- [WHAT IS EXPECTED]:
All lines holding the word "scanned" should be located in the records and copied.

╭─ GIVEN INFORMATION

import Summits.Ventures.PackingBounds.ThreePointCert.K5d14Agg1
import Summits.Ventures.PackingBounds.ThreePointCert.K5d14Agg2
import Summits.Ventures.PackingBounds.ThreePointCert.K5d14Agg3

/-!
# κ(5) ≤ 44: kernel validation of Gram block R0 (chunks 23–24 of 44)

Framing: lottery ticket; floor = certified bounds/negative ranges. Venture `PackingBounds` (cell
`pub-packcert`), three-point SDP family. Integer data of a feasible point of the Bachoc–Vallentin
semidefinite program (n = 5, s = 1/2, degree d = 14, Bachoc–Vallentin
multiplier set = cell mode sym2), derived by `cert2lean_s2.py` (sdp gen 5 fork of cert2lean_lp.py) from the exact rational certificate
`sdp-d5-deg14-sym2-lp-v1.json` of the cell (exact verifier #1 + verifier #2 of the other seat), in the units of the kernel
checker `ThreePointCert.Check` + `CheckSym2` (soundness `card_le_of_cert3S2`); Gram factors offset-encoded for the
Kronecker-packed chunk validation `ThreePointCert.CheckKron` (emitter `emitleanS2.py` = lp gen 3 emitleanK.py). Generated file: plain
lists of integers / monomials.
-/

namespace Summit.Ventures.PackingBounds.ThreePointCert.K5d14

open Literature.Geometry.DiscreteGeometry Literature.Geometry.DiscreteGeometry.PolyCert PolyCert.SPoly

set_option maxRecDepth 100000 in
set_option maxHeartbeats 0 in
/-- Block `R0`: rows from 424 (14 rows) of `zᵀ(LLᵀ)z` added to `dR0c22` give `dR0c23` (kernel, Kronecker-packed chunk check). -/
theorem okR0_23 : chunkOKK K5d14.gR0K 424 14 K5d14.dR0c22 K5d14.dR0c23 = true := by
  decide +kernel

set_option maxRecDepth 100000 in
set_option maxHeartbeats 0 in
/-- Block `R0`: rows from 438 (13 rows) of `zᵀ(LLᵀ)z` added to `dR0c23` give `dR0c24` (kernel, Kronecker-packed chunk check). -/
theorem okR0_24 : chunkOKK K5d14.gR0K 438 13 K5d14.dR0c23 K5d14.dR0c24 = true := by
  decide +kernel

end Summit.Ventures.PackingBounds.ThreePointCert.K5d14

╰─
╭─ GIVEN INFORMATION

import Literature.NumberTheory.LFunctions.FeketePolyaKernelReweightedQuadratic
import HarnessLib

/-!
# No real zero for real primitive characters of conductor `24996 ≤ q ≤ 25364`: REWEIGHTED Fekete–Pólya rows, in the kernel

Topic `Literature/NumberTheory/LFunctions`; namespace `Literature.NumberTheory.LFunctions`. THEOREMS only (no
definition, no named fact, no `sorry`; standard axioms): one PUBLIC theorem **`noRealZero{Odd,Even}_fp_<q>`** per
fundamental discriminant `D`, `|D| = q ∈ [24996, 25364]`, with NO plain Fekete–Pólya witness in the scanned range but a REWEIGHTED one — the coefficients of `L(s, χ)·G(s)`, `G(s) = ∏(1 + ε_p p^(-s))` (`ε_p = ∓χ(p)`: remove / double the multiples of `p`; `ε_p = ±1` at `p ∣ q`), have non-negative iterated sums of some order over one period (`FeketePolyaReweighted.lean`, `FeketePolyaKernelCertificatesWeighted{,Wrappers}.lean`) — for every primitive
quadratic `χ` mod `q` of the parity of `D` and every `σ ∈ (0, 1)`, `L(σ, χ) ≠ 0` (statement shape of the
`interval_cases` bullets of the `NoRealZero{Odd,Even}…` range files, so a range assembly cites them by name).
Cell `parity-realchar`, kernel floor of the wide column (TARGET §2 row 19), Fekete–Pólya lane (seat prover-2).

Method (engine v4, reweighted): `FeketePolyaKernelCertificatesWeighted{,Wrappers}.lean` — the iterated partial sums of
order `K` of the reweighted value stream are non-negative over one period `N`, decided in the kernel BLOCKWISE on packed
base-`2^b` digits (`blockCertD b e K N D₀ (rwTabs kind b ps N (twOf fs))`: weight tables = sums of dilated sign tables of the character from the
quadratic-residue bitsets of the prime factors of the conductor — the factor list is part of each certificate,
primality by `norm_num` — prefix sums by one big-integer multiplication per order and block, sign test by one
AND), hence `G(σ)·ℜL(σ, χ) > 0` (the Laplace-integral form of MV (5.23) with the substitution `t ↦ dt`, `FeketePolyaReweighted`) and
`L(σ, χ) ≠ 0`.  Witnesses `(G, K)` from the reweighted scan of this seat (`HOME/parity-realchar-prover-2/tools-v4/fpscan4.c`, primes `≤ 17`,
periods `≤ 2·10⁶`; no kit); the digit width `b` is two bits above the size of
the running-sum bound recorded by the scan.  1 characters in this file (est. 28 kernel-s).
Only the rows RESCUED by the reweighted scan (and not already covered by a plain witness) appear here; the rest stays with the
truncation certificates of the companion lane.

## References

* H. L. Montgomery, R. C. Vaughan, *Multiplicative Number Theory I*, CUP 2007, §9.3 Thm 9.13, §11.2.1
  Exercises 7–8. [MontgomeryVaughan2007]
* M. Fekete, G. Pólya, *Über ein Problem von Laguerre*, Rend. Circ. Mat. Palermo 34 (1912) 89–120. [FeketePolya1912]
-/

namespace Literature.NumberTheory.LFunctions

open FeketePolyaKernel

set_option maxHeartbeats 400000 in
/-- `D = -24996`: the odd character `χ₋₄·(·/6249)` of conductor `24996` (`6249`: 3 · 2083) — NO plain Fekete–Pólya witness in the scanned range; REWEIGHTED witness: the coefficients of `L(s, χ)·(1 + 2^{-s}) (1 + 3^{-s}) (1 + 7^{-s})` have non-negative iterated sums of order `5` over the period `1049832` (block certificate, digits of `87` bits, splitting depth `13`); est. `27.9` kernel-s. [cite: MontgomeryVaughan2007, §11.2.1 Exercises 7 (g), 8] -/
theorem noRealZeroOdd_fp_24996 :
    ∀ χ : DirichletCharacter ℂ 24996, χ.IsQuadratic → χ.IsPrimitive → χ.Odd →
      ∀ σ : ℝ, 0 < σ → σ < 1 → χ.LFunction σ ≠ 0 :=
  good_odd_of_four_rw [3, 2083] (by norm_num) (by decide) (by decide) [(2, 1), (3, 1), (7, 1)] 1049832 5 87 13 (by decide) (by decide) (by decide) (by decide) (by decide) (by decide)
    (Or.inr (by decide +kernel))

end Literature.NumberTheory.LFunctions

╰─
╭─ GIVEN INFORMATION

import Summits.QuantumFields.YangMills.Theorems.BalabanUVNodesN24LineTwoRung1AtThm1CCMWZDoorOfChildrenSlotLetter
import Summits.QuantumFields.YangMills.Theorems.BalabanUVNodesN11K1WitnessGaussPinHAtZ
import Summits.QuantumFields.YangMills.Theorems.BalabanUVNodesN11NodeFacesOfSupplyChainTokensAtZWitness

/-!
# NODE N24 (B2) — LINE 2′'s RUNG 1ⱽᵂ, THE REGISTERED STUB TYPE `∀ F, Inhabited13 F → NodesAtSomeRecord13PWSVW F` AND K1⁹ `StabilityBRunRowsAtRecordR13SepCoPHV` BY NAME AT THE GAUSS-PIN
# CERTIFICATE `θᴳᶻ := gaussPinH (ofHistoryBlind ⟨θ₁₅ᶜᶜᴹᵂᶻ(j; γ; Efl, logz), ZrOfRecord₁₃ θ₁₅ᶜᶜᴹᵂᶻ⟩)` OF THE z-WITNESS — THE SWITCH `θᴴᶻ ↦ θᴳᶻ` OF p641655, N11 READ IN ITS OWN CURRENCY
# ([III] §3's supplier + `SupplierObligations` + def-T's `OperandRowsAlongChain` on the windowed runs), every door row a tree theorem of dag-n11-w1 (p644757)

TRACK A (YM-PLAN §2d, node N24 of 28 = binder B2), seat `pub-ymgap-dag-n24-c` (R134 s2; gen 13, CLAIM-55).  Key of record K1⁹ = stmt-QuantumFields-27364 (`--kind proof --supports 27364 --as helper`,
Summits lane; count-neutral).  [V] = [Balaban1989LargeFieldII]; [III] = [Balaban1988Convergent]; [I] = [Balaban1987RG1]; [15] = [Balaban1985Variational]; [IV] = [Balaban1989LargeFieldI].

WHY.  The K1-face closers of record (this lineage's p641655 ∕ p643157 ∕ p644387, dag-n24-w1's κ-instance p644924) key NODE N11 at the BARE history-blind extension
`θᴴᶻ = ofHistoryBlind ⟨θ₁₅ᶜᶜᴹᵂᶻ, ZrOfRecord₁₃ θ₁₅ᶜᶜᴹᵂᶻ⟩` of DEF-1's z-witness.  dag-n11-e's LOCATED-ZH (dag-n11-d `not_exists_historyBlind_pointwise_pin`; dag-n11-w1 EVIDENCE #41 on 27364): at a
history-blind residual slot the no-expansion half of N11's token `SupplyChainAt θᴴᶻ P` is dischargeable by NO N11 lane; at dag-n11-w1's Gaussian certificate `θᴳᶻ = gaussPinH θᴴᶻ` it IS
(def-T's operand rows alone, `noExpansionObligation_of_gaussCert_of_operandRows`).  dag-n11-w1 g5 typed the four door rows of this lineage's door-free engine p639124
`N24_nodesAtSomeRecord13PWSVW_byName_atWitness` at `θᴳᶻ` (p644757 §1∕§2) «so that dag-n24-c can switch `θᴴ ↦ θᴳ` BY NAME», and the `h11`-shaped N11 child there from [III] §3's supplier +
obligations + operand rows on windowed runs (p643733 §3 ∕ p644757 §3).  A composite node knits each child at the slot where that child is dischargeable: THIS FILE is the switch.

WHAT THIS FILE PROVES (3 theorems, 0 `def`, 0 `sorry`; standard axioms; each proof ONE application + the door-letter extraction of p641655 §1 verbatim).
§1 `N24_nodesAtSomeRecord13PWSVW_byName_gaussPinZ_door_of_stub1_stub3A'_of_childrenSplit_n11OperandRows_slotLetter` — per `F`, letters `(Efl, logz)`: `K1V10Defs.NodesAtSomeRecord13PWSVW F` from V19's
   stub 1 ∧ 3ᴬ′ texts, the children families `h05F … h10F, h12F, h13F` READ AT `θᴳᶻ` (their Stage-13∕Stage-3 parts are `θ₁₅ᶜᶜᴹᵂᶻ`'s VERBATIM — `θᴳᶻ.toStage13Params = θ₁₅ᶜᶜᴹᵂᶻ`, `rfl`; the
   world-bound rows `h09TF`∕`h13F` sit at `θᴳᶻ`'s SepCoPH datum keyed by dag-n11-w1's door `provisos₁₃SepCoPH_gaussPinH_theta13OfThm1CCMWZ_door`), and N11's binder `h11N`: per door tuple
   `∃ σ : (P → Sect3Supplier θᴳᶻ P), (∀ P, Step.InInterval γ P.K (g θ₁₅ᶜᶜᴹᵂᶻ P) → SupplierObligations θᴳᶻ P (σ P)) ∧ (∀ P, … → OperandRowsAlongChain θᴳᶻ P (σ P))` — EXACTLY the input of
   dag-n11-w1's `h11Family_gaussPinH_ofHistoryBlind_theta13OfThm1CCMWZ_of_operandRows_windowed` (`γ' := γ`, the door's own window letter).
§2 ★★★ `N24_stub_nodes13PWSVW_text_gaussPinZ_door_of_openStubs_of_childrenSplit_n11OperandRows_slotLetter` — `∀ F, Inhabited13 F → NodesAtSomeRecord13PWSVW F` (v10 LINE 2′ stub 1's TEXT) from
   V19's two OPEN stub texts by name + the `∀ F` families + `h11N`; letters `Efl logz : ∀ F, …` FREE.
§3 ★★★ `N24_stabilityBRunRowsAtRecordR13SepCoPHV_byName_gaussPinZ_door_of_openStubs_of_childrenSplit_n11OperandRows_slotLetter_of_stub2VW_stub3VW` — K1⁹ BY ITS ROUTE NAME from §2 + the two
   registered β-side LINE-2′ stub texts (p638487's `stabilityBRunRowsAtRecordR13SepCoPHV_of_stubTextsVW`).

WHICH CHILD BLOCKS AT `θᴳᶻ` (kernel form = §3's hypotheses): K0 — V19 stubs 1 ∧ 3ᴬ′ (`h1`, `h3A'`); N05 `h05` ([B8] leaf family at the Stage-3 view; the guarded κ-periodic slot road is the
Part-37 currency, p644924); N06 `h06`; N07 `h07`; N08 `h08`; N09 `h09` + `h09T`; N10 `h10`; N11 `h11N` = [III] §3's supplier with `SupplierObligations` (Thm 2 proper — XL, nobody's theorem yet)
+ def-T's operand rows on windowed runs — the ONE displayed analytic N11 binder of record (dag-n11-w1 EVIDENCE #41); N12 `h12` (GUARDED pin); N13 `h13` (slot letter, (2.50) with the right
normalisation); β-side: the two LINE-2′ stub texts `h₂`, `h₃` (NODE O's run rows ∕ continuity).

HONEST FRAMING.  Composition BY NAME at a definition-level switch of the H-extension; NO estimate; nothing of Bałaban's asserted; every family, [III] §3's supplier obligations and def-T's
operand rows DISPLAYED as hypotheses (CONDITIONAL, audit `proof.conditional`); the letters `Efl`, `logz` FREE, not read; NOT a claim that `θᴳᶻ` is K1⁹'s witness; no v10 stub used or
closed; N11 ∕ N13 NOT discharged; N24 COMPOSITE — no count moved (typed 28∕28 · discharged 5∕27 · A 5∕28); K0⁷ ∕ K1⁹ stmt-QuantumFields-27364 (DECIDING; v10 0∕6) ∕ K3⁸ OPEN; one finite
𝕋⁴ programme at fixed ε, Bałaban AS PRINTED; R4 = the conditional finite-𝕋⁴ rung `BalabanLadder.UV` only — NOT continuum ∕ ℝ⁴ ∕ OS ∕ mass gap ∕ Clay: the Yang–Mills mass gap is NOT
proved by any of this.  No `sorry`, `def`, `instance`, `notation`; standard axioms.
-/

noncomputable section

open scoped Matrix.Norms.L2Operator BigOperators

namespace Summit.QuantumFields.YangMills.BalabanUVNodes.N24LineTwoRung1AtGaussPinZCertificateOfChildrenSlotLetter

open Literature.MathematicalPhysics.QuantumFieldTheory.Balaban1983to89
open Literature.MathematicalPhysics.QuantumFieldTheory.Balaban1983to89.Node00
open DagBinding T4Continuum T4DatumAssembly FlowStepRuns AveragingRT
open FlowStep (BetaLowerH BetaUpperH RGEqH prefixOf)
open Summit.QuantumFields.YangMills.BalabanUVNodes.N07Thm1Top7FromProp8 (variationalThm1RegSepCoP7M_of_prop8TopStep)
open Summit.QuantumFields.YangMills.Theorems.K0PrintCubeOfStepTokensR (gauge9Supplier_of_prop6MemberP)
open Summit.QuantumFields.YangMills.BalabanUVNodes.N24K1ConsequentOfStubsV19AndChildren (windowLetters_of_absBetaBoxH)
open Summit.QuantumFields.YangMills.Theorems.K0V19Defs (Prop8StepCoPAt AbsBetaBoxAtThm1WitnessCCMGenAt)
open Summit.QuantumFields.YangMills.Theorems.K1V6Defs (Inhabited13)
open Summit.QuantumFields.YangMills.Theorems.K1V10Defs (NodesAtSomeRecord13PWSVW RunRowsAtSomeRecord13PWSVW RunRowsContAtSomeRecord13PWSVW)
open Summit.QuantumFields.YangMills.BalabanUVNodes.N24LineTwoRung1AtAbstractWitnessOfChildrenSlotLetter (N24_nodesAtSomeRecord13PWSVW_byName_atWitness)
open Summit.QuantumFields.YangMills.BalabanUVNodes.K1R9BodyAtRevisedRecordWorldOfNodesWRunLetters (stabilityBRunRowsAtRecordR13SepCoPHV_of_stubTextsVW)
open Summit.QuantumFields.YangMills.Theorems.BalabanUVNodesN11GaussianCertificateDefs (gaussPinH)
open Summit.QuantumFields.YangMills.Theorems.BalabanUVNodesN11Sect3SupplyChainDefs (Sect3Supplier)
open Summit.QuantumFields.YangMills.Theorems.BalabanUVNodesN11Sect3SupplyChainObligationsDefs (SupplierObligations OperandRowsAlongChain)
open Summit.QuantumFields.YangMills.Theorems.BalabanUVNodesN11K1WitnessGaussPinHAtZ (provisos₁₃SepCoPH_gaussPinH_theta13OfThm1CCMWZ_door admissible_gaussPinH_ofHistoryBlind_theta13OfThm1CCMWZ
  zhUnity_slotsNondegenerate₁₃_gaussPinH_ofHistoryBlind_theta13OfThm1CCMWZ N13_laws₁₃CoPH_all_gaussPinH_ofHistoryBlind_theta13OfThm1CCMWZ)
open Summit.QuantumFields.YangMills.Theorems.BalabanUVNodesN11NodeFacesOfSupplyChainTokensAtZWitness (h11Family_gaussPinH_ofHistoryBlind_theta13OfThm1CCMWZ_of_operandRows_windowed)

╰─

- [EXERCISE ANSWER]:
fundamental discriminant `D`, `|D| = q ∈ [24996, 25364]`, with NO plain Fekete–Pólya witness in the scanned range but a REWEIGHTED one — the coefficients of `L(s, χ)·G(s)`, `G(s) = ∏(1 + ε_p p^(-s))` (`ε_p = ∓χ(p)`: remove / double the multiples of `p`; `ε_p = ±1` at `p ∣ q`), have non-negative iterated sums of some order over one period (`FeketePolyaReweighted.lean`, `FeketePolyaKernelCertificatesWeighted{,Wrappers}.lean`) — for every primitive
/-- `D = -24996`: the odd character `χ₋₄·(·/6249)` of conductor `24996` (`6249`: 3 · 2083) — NO plain Fekete–Pólya witness in the scanned range; REWEIGHTED witness: the coefficients of `L(s, χ)·(1 + 2^{-s}) (1 + 3^{-s}) (1 + 7^{-s})` have non-negative iterated sums of order `5` over the period `1049832` (block certificate, digits of `87` bits, splitting depth `13`); est. `27.9` kernel-s. [cite: MontgomeryVaughan2007, §11.2.1 Exercises 7 (g), 8] -/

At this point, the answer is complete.